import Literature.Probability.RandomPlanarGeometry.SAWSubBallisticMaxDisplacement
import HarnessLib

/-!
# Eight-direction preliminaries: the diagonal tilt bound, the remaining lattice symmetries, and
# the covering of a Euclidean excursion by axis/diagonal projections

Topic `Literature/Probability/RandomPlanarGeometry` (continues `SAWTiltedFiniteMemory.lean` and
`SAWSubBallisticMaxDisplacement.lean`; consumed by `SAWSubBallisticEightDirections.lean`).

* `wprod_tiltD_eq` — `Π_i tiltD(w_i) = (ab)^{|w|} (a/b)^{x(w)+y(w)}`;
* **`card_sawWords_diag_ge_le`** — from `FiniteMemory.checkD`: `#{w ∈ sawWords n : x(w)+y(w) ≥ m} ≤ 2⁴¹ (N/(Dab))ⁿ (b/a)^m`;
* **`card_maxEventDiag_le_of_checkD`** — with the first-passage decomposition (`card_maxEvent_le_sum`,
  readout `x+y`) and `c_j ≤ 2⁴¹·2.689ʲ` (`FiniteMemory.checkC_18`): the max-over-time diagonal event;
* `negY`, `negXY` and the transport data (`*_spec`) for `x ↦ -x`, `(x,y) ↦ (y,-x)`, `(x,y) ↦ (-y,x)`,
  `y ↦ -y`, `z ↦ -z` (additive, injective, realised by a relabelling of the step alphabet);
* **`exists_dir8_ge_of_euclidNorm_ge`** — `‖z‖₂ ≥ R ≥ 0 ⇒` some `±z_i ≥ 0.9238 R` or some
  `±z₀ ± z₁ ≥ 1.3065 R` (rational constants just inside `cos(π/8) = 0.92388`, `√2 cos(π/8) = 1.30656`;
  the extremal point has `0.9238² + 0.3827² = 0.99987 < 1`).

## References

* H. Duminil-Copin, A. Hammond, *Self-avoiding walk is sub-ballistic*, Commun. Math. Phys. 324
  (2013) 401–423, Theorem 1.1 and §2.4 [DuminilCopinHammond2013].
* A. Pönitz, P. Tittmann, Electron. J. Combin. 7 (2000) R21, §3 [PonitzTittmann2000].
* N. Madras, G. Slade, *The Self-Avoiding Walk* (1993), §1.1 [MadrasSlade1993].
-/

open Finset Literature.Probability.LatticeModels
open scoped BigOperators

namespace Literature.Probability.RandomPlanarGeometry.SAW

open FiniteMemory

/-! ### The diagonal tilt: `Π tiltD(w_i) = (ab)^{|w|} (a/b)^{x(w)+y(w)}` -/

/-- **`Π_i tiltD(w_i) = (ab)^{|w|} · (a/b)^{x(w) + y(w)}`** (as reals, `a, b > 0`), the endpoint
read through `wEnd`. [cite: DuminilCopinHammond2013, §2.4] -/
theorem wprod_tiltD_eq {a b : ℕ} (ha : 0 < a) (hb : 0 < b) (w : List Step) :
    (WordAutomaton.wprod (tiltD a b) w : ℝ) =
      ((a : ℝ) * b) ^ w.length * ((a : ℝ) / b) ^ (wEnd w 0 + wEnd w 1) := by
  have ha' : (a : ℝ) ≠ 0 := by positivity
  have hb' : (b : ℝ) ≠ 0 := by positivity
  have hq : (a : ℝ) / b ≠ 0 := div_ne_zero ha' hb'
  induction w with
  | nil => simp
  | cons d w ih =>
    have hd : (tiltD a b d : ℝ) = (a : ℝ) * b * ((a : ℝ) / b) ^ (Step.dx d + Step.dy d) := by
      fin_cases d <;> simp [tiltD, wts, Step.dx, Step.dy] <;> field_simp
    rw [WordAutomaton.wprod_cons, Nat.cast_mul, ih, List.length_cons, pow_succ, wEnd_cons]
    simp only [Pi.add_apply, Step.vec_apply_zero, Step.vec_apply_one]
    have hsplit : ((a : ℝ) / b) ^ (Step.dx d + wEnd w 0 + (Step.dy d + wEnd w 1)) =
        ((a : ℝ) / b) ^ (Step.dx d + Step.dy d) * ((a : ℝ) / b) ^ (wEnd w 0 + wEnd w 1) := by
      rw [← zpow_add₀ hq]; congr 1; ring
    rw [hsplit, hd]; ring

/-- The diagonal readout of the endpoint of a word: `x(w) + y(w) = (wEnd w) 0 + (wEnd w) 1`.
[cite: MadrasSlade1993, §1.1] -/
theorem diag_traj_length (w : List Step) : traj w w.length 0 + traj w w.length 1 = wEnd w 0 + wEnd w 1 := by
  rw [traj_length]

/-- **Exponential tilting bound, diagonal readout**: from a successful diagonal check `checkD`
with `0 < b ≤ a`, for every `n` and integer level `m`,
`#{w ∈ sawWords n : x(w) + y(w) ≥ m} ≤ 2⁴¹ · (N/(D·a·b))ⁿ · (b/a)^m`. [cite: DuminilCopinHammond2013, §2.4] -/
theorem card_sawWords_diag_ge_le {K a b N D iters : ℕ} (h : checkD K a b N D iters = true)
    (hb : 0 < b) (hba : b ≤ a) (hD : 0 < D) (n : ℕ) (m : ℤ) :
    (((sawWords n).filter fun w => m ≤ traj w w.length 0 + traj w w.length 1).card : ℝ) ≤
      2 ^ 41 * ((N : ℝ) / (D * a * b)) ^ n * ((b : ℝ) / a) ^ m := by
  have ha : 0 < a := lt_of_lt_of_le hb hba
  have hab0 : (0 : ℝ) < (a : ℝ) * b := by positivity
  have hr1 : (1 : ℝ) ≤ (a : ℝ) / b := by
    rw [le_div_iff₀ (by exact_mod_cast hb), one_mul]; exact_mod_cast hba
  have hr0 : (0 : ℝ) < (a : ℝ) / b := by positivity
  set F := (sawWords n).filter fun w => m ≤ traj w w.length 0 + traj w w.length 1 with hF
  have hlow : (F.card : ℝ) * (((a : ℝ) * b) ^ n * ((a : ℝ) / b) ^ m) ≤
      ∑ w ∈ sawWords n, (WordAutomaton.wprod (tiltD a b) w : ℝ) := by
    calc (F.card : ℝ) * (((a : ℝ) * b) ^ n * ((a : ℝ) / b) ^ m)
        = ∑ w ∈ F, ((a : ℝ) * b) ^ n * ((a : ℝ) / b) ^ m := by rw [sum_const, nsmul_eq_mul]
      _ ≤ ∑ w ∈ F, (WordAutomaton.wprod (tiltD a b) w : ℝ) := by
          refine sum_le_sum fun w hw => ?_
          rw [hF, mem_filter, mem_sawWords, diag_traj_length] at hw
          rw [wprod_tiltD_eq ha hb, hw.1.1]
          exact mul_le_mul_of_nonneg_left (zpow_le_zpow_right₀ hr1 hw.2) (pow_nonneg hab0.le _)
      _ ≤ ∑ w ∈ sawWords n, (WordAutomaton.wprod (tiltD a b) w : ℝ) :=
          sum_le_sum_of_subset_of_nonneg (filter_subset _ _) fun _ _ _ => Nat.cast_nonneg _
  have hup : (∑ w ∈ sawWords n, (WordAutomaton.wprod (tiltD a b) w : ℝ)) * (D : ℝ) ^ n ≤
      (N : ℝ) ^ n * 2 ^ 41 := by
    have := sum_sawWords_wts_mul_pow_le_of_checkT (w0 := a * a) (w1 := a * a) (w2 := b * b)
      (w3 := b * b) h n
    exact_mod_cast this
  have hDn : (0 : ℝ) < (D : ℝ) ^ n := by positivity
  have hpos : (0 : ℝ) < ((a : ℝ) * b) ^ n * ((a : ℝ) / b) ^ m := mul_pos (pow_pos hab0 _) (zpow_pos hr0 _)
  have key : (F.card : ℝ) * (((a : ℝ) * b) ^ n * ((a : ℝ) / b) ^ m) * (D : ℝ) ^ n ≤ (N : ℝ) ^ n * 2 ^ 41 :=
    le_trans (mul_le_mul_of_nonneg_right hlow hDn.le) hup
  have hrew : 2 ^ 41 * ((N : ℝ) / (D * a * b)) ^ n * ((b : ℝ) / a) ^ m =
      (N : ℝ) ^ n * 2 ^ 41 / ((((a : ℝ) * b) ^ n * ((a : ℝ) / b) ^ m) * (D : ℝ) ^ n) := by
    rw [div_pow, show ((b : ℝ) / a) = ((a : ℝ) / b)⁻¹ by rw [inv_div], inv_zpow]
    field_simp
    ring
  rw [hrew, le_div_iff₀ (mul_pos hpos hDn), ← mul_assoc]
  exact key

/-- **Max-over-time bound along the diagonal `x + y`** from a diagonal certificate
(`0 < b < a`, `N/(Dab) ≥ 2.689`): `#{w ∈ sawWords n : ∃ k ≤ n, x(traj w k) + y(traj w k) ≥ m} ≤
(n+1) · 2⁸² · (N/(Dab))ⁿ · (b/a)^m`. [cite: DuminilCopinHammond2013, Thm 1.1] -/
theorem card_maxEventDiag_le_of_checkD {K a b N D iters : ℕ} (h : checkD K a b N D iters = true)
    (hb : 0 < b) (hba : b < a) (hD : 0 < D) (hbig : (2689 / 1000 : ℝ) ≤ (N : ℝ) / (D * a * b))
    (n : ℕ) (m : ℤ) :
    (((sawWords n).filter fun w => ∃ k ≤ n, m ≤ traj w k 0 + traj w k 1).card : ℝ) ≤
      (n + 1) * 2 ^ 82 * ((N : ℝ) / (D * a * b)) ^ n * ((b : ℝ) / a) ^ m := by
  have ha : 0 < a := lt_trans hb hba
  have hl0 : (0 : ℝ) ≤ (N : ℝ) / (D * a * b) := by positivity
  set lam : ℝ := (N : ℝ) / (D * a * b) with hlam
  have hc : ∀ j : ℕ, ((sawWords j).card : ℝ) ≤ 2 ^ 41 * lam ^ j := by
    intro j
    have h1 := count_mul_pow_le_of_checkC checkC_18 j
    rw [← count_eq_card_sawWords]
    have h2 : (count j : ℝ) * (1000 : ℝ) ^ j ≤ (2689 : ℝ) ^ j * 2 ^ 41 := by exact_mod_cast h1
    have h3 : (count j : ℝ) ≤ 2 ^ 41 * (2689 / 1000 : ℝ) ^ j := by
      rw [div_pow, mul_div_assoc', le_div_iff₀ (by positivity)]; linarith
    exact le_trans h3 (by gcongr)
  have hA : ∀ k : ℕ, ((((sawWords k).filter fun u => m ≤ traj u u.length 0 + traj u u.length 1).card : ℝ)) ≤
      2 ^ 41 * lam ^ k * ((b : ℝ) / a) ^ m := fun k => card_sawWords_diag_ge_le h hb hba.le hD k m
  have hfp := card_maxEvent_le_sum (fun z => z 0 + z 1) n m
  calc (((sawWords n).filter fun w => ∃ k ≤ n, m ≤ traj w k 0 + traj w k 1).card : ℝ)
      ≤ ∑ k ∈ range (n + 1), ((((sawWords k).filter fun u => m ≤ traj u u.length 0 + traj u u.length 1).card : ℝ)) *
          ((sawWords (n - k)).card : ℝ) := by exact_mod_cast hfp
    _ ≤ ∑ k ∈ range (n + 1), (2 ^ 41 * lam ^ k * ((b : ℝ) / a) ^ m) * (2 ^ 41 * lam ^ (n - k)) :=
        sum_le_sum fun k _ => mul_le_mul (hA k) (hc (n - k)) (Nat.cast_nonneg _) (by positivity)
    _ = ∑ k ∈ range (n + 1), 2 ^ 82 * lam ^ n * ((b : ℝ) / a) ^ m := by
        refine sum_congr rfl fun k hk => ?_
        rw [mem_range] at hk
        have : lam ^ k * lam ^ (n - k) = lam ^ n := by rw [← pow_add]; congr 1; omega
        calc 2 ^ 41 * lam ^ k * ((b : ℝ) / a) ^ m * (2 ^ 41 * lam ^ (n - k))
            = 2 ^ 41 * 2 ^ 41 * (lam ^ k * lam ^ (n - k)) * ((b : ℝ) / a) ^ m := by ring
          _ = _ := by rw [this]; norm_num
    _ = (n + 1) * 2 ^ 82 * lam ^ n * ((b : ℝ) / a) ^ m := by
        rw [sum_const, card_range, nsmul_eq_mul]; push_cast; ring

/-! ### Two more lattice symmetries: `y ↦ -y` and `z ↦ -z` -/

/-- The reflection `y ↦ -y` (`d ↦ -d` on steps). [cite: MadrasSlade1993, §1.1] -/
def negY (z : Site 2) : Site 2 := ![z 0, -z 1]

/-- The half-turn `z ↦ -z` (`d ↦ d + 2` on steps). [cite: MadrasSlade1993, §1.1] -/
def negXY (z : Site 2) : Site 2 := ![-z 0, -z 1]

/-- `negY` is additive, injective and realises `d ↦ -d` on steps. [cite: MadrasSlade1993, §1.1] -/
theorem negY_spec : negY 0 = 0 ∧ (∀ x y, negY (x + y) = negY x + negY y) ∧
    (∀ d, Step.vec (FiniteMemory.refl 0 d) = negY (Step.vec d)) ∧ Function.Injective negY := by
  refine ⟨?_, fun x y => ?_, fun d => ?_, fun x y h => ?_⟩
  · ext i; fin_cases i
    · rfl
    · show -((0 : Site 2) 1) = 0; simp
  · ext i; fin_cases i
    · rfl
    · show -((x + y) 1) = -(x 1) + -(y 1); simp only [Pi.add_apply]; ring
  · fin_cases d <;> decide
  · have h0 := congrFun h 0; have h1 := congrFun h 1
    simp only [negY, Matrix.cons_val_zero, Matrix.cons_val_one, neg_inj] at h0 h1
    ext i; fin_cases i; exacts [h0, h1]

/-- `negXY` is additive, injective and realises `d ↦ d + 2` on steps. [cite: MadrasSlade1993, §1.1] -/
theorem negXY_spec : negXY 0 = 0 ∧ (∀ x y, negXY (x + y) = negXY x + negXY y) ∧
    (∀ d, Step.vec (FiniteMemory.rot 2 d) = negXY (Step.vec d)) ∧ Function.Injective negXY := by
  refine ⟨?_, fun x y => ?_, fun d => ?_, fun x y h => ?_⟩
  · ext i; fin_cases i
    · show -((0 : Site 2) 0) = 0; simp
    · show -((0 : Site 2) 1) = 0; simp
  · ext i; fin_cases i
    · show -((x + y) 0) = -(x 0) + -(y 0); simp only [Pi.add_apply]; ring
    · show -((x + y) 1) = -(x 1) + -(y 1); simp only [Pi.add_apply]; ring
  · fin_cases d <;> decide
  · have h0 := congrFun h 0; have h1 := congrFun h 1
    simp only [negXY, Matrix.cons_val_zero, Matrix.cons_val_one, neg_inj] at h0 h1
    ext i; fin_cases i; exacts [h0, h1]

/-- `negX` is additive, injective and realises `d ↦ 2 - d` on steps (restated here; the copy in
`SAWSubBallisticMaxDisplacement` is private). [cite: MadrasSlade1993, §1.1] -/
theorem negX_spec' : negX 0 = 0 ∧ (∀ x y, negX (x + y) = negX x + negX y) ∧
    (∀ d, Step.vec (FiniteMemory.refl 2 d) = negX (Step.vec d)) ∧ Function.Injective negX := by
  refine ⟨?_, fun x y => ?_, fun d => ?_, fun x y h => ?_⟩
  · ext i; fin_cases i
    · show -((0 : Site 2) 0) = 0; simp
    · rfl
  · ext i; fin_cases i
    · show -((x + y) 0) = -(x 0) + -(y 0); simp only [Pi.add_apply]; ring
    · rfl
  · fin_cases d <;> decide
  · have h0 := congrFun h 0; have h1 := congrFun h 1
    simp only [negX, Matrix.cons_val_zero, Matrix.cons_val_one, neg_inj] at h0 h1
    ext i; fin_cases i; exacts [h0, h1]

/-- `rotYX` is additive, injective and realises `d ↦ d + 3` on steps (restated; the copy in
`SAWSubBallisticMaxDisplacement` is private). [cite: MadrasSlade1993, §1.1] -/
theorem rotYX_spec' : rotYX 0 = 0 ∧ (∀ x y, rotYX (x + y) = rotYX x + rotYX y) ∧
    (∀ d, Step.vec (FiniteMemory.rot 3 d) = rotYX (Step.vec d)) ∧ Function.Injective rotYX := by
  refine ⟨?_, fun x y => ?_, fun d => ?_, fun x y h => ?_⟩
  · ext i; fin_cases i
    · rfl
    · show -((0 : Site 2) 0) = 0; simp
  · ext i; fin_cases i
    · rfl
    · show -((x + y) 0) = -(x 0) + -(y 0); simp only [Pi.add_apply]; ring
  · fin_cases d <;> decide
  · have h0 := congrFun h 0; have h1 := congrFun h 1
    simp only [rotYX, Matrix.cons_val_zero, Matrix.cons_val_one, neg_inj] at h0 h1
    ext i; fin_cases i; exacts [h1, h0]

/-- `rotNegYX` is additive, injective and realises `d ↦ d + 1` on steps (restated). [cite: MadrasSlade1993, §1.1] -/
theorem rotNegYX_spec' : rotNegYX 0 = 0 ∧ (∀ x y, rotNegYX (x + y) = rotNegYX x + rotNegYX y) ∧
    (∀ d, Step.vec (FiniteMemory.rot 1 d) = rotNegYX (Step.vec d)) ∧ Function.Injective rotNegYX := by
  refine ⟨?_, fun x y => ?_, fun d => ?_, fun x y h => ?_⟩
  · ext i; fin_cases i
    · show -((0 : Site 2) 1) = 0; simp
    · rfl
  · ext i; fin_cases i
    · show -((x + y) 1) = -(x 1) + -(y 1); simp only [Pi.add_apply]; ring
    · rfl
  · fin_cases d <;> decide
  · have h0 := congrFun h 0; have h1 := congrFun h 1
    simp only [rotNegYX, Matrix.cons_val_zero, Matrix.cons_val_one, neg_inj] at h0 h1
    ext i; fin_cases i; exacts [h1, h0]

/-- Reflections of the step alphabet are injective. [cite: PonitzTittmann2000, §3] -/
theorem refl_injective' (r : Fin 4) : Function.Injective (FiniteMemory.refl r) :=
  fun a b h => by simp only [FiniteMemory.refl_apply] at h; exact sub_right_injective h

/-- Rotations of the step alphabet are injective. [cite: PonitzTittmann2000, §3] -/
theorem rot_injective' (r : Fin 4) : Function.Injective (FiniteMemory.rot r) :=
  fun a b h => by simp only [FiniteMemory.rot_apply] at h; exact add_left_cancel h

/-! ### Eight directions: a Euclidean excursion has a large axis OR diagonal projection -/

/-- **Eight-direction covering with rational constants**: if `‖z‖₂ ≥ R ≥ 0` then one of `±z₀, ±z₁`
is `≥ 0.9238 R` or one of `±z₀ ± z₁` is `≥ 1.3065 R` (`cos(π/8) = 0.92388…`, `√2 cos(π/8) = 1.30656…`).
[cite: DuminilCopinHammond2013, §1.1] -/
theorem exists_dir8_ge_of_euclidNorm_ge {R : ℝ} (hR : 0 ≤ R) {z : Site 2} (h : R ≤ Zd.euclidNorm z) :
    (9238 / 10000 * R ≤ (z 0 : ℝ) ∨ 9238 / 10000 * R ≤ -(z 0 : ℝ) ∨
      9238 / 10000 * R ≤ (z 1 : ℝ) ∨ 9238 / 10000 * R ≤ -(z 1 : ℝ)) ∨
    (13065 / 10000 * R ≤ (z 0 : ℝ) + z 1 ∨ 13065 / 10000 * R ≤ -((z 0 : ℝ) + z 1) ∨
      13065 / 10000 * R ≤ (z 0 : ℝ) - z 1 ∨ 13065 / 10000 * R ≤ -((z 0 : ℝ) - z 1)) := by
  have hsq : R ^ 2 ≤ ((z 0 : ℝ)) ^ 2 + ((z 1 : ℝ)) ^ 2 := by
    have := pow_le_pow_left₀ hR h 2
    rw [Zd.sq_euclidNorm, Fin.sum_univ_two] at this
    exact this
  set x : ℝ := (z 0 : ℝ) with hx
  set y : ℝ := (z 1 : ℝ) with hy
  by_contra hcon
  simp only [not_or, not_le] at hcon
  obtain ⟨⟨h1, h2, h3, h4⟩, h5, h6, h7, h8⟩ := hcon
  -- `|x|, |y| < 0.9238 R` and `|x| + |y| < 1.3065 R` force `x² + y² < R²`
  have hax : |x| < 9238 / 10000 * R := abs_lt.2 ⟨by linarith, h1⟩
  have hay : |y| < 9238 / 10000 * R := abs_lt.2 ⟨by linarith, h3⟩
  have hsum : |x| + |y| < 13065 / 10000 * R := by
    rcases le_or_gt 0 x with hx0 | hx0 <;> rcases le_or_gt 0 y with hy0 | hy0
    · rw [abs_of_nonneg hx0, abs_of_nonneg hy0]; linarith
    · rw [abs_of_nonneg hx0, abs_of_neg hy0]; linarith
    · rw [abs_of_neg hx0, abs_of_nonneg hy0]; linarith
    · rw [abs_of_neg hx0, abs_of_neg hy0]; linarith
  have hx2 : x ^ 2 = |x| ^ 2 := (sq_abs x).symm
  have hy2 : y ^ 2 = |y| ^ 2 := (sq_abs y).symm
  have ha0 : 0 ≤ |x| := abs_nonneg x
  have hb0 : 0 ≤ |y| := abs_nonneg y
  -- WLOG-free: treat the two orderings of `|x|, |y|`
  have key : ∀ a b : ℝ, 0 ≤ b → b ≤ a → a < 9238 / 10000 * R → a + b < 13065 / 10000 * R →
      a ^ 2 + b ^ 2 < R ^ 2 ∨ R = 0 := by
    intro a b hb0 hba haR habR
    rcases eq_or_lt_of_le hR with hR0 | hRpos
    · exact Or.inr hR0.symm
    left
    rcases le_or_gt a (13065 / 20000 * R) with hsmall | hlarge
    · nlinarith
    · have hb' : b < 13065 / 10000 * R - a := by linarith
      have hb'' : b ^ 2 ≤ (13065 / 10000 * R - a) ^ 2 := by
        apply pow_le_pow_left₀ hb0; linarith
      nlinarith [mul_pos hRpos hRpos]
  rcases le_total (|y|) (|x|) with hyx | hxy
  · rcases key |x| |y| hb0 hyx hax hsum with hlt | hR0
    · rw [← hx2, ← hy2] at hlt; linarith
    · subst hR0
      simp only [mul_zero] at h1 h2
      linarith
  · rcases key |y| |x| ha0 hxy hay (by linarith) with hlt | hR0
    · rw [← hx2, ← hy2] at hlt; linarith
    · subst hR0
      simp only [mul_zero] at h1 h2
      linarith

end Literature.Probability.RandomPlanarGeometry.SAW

> [Task statement] Copy out, exactly and alone, the lines of the entries above between the ones holding "open FiniteMemory" and "b) (w : List", inclusive.

> [Solution to this problem]
open FiniteMemory

/-! ### The diagonal tilt: `Π tiltD(w_i) = (ab)^{|w|} (a/b)^{x(w)+y(w)}` -/

/-- **`Π_i tiltD(w_i) = (ab)^{|w|} · (a/b)^{x(w) + y(w)}`** (as reals, `a, b > 0`), the endpoint
read through `wEnd`. [cite: DuminilCopinHammond2013, §2.4] -/
theorem wprod_tiltD_eq {a b : ℕ} (ha : 0 < a) (hb : 0 < b) (w : List Step) :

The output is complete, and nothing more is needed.